Darren Connell

Personal information
- Date of birth: 3 February 1982 (age 43)
- Place of birth: Liverpool, England
- Height: 5 ft 10 in (1.78 m)
- Position(s): Striker

Senior career*
- Years: Team / Apps / (Gls)
- 1999–2000: Blackpool / 3 / (0)
- 2000–2002: Macclesfield Town / 2 / (0)
- 2002–2003: Scarborough / 32 / (15)
- 2002: → Hucknall Town (loan) / 1 / (0)
- 2002–2003: → Barrow (loan) / 9 / (5)
- 2003: Accrington Stanley / 0 / (0)
- 2003: → Burscough (loan) / 28 / (13)
- 2003–2004: Burscough / 30 / (18)
- 2004: Grantham Town / 8 / (3)

= Darren Connell =

English footballer

Darren Connell (born 3 February 1982) is an English former professional footballer who played as a striker.
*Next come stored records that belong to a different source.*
import Mathlib.Geometry.Manifold.LocalDiffeomorph
import Mathlib.Geometry.Manifold.MFDeriv.Basic
import Mathlib.Geometry.Manifold.MFDeriv.SpecificFunctions
import Mathlib.Geometry.Manifold.Instances.Real
import Mathlib.Analysis.InnerProductSpace.PiL2
import Mathlib.Analysis.Complex.Basic
import Summits.SmoothPoincare4.SmoothPoincare4.Theorems.SymplecticOrigamiGromovRecognitionRelEndWedgeCoordinateDerivNeZero

/-!
# The wedge coordinate `T_V` has nowhere vanishing differential
(registered helper `helper_wedgeCoordinateDerivNeZeroV` of line `cross-cap-laurent`, crux
`GromovRecognitionRelEnd`, item stmt-SmoothPoincare4-11009)

This is the `V`-side mirror of `SymplecticOrigamiGromovRecognitionRelEndWedgeCoordinateDerivNeZero`:
the roles of the two complex factors `(p 0, p 1)` and `(p 2, p 3)` of `ℝ⁴ = ℂ²` and of the charts
`ηH`, `ηV` are exchanged.

In the wedge cap `X` the sphere at infinity `V∞` is covered by the two cap charts
`ηV : D_V = {p 0² + p 1² < R₁⁻²} → X` and `ηC : D_C = {p 0² + p 1² < R₁⁻², p 2² + p 3² < R₁⁻²} → X`,
both `C^∞` local diffeomorphisms on their (open) polydiscs, and the wedge coordinate `T : X → ℂ`
(`helper_wedgeCoordinateV`) is `C^∞` on the open set `U_V = ηV '' D_V ∪ ηC '' D_C` and reads
`T (ηV p) = p 0 + i p 1` on `D_V`, `T (ηC p) = p 0 + i p 1` on `D_C`.  This file proves that
`dT_y ≠ 0` at every `y ∈ U_V`.

Proof: write `y = η p` with `η ∈ {ηV, ηC}` and `p` in the corresponding open polydisc `D`.  On `D`
we have `T ∘ η = L`, where `L : ℝ⁴ →L[ℝ] ℂ`, `L p = p 0 + i p 1`, is a nonzero real continuous
linear map, so by the chain rule `dT_{η p} ∘ dη_p = d(T ∘ η)_p = L ≠ 0`, whence `dT_{η p} ≠ 0`;
this is `WedgeCoordinateDerivNeZero.mfderiv_ne_zero_of_comp_eqOn` of the `H`-side file, reused.

Everything is proved; no definition, no named fact.

References: J. M. Lee, *Introduction to Smooth Manifolds*, 2nd ed. (2013), Prop. 3.6 (chain
rule) [LeeSmoothManifolds2013].
-/

-- the registered namespace `Summit.SmoothPoincare4.SmoothPoincare4.Theorems…` repeats a component
set_option linter.dupNamespace false

open scoped Manifold ContDiff Topology
open Set Function Filter

namespace Summit.SmoothPoincare4.SmoothPoincare4.Theorems.GromovRecognitionRelEnd.CrossCapLaurent

namespace WedgeCoordinateDerivNeZeroV

/-- The first complex coordinate `p ↦ p 0 + i p 1` of `ℝ⁴ = ℂ²` is a real continuous linear map
`ℝ⁴ →L[ℝ] ℂ`. [folklore] -/
theorem exists_clm_coord01V : ∃ L : EuclideanSpace ℝ (Fin 4) →L[ℝ] ℂ,
    ∀ p : EuclideanSpace ℝ (Fin 4), L p = ⟨p 0, p 1⟩ :=
  ⟨Complex.equivRealProdCLM.symm.toContinuousLinearMap.comp
      ((PiLp.proj 2 (fun _ : Fin 4 => ℝ) 0).prod (PiLp.proj 2 (fun _ : Fin 4 => ℝ) 1)),
    fun p => by apply Complex.ext <;> simp⟩

/-- The first complex coordinate `p ↦ p 0 + i p 1` of `ℝ⁴ = ℂ²` is a NONZERO real-linear map (it
sends `(1, 0, 0, 0)` to `1`). [folklore] -/
theorem clm_coord01V_ne_zero {L : EuclideanSpace ℝ (Fin 4) →L[ℝ] ℂ}
    (hL : ∀ p : EuclideanSpace ℝ (Fin 4), L p = ⟨p 0, p 1⟩) : L ≠ 0 := by
  intro h
  have h1 := congrArg
    (fun Φ : EuclideanSpace ℝ (Fin 4) →L[ℝ] ℂ => (Φ (WithLp.toLp 2 ![1, 0, 0, 0])).re) h
  simp [hL] at h1

end WedgeCoordinateDerivNeZeroV

open WedgeCoordinateDerivNeZero WedgeCoordinateDerivNeZeroV in
/-- **Registered helper `helper_wedgeCoordinateDerivNeZeroV`** (line `cross-cap-laurent`,
signature verbatim; `V`-side mirror of `helper_wedgeCoordinateDerivNeZero`): the wedge coordinate
`T : X → ℂ`, `C^∞` on the open set `U_V = ηV '' D_V ∪ ηC '' D_C` and reading
`T (ηV p) = p 0 + i p 1` on `D_V`, `T (ηC p) = p 0 + i p 1` on `D_C` through the `C^∞` local
diffeomorphisms `ηV`, `ηC`, has nonzero differential `dT_y ≠ 0` at every `y ∈ U_V`.  See the file
header for the (chain rule) proof. [folklore] -/
theorem helper_wedgeCoordinateDerivNeZeroV : ∀ (X : Type) [TopologicalSpace X] [T2Space X]
    [ChartedSpace (EuclideanSpace ℝ (Fin 4)) X] [IsManifold (𝓡 4) ∞ X] (R₁ : ℝ)
    (ηV ηC : EuclideanSpace ℝ (Fin 4) → X) (T : X → ℂ), 0 < R₁ →
    IsLocalDiffeomorphOn 𝓘(ℝ, EuclideanSpace ℝ (Fin 4)) (𝓡 4) ∞ ηV
      {p : EuclideanSpace ℝ (Fin 4) | p 0 ^ 2 + p 1 ^ 2 < R₁⁻¹ ^ 2} →
    IsLocalDiffeomorphOn 𝓘(ℝ, EuclideanSpace ℝ (Fin 4)) (𝓡 4) ∞ ηC
      {p : EuclideanSpace ℝ (Fin 4) | p 0 ^ 2 + p 1 ^ 2 < R₁⁻¹ ^ 2 ∧ p 2 ^ 2 + p 3 ^ 2 < R₁⁻¹ ^ 2} →
    IsOpen (ηV '' {p : EuclideanSpace ℝ (Fin 4) | p 0 ^ 2 + p 1 ^ 2 < R₁⁻¹ ^ 2} ∪
      ηC '' {p : EuclideanSpace ℝ (Fin 4) | p 0 ^ 2 + p 1 ^ 2 < R₁⁻¹ ^ 2 ∧
        p 2 ^ 2 + p 3 ^ 2 < R₁⁻¹ ^ 2}) →
    ContMDiffOn (𝓡 4) 𝓘(ℝ, ℂ) ∞ T (ηV '' {p : EuclideanSpace ℝ (Fin 4) | p 0 ^ 2 + p 1 ^ 2 < R₁⁻¹ ^ 2} ∪
      ηC '' {p : EuclideanSpace ℝ (Fin 4) | p 0 ^ 2 + p 1 ^ 2 < R₁⁻¹ ^ 2 ∧
        p 2 ^ 2 + p 3 ^ 2 < R₁⁻¹ ^ 2}) →
    (∀ p : EuclideanSpace ℝ (Fin 4), p 0 ^ 2 + p 1 ^ 2 < R₁⁻¹ ^ 2 → T (ηV p) = ⟨p 0, p 1⟩) →
    (∀ p : EuclideanSpace ℝ (Fin 4), p 0 ^ 2 + p 1 ^ 2 < R₁⁻¹ ^ 2 → p 2 ^ 2 + p 3 ^ 2 < R₁⁻¹ ^ 2 →
      T (ηC p) = ⟨p 0, p 1⟩) →
    ∀ y ∈ (ηV '' {p : EuclideanSpace ℝ (Fin 4) | p 0 ^ 2 + p 1 ^ 2 < R₁⁻¹ ^ 2} ∪
      ηC '' {p : EuclideanSpace ℝ (Fin 4) | p 0 ^ 2 + p 1 ^ 2 < R₁⁻¹ ^ 2 ∧
        p 2 ^ 2 + p 3 ^ 2 < R₁⁻¹ ^ 2}), mfderiv (𝓡 4) 𝓘(ℝ, ℂ) T y ≠ 0 := by
  intro X _ _ _ _ R₁ ηV ηC T _ hVloc hCloc hUo hTsm hTV hTC y hy
  -- the two coordinate polydiscs are open
  set DV : Set (EuclideanSpace ℝ (Fin 4)) :=
    {p : EuclideanSpace ℝ (Fin 4) | p 0 ^ 2 + p 1 ^ 2 < R₁⁻¹ ^ 2} with hDV
  set DC : Set (EuclideanSpace ℝ (Fin 4)) :=
    {p : EuclideanSpace ℝ (Fin 4) | p 0 ^ 2 + p 1 ^ 2 < R₁⁻¹ ^ 2 ∧ p 2 ^ 2 + p 3 ^ 2 < R₁⁻¹ ^ 2}
    with hDC
  have hc : ∀ i : Fin 4, Continuous fun p : EuclideanSpace ℝ (Fin 4) => p i := fun i =>
    (continuous_apply i).comp (PiLp.continuous_ofLp 2 _)
  have hr1 : Continuous fun p : EuclideanSpace ℝ (Fin 4) => p 0 ^ 2 + p 1 ^ 2 :=
    ((hc 0).pow 2).add ((hc 1).pow 2)
  have hr2 : Continuous fun p : EuclideanSpace ℝ (Fin 4) => p 2 ^ 2 + p 3 ^ 2 :=
    ((hc 2).pow 2).add ((hc 3).pow 2)
  have hDVo : IsOpen DV := isOpen_lt hr1 continuous_const
  have hDCo : IsOpen DC := (isOpen_lt hr1 continuous_const).and (isOpen_lt hr2 continuous_const)
  -- the first complex coordinate as a nonzero real continuous linear map `ℝ⁴ →L[ℝ] ℂ`
  obtain ⟨L, hL⟩ := exists_clm_coord01V
  have hL0 : L ≠ 0 := clm_coord01V_ne_zero hL
  -- `T` is differentiable at every point of the open set `U_V`
  have hTd : ∀ z ∈ ηV '' DV ∪ ηC '' DC, MDifferentiableAt (𝓡 4) 𝓘(ℝ, ℂ) T z := fun z hz =>
    (hTsm.contMDiffAt (hUo.mem_nhds hz)).mdifferentiableAt (by simp)
  rcases hy with ⟨p, hp, rfl⟩ | ⟨p, hp, rfl⟩
  · -- `y = ηV p`, `p ∈ D_V`: `T ∘ ηV = L` on `D_V`
    exact mfderiv_ne_zero_of_comp_eqOn hDVo hp (hVloc ⟨p, hp⟩) (hTd _ (Or.inl ⟨p, hp, rfl⟩))
      (fun q hq => (hTV q hq).trans (hL q).symm) hL0
  · -- `y = ηC p`, `p ∈ D_C`: `T ∘ ηC = L` on `D_C`
    exact mfderiv_ne_zero_of_comp_eqOn hDCo hp (hCloc ⟨p, hp⟩) (hTd _ (Or.inr ⟨p, hp, rfl⟩))
      (fun q hq => (hTC q hq.1 hq.2).trans (hL q).symm) hL0

end Summit.SmoothPoincare4.SmoothPoincare4.Theorems.GromovRecognitionRelEnd.CrossCapLaurent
He played in the Football League with Blackpool and Macclesfield Town

Connell has found his football career reinvigorated in his twilight years with Merseyside Christian League side St Cuthberts. He scored the winning goal in their 2013 National Trophy Final victory over Battle Baptist of Sussex and was awarded Man Of The Match by Linvoy Primus. Connell was top scorer for St Cuthberts in both league and cup in 2012/13 and is a key force behind their push for further national and league glory for 2013/14.